(RECORDS SUPPLIED):

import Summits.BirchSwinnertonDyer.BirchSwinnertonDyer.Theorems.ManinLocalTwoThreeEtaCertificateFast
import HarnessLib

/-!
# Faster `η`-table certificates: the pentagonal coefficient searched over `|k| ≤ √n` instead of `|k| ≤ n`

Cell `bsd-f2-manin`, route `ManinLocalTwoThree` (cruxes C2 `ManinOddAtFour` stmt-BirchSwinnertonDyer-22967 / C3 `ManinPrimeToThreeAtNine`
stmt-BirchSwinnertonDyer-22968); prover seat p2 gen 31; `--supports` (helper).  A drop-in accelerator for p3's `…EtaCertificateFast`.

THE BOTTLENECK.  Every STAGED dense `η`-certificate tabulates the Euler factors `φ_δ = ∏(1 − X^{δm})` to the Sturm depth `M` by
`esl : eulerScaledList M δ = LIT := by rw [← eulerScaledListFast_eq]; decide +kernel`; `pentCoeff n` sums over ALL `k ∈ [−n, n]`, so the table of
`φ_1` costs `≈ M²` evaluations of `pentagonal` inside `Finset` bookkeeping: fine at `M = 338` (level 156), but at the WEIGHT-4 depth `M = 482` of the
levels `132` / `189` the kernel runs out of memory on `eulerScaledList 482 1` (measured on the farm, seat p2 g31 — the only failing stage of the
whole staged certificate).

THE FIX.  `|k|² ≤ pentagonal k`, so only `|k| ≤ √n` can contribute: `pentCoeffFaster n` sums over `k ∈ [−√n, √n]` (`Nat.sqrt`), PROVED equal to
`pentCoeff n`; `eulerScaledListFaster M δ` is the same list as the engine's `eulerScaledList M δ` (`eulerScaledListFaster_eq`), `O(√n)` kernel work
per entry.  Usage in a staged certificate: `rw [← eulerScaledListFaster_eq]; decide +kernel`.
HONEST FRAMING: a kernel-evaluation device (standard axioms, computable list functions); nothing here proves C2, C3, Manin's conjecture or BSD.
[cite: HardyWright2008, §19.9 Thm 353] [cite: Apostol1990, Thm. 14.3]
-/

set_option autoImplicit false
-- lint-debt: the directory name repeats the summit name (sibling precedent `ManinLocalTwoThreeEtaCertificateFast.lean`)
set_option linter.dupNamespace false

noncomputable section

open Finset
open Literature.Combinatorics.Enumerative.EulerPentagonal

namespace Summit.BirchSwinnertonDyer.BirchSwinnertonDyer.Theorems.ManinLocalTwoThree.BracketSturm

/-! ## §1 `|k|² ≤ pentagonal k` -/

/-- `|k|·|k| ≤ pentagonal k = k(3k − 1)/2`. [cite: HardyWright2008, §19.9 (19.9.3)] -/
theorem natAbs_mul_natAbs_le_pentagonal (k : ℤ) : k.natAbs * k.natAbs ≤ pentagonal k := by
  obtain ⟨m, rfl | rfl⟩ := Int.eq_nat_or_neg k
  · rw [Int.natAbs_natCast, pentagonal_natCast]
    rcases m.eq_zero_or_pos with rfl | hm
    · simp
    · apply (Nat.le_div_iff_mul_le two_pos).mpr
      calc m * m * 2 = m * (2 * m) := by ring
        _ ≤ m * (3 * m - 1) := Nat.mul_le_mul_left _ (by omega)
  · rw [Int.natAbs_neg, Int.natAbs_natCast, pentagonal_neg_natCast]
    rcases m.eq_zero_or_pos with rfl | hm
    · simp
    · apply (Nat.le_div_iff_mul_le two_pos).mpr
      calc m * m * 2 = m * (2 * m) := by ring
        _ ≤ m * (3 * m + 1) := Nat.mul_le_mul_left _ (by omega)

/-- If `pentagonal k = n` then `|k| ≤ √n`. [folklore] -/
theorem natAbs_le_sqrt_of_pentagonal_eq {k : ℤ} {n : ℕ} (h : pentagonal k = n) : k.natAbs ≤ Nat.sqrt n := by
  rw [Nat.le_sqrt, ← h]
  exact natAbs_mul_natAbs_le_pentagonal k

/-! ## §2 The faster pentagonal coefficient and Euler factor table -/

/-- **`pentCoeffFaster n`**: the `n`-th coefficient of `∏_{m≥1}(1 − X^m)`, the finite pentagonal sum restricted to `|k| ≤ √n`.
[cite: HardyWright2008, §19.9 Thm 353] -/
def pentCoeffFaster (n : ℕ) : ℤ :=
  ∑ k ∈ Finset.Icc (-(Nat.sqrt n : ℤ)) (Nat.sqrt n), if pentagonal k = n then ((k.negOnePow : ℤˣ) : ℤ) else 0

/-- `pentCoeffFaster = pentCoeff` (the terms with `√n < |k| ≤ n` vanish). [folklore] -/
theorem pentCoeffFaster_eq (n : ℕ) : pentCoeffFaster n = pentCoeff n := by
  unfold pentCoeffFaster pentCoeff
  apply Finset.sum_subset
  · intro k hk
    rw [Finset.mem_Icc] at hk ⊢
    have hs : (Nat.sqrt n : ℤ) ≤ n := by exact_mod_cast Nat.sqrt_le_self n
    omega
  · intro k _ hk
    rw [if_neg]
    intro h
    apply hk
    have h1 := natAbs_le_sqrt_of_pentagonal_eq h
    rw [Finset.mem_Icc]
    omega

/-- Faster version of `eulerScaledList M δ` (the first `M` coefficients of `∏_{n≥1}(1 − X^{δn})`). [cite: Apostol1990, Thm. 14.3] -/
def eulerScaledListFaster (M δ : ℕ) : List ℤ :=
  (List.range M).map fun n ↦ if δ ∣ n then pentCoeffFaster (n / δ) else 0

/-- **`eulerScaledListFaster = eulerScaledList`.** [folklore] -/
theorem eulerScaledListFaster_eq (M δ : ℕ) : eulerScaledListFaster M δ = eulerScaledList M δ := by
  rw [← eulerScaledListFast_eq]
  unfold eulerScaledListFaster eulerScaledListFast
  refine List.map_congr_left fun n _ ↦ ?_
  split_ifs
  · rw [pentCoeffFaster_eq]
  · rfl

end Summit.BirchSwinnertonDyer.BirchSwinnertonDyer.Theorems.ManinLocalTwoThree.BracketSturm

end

(AIM OF THE EXERCISE): Using the entries above, return each line in which the word "false" occurs.

(ANSWER FOR THIS EXERCISE):
set_option autoImplicit false
set_option linter.dupNamespace false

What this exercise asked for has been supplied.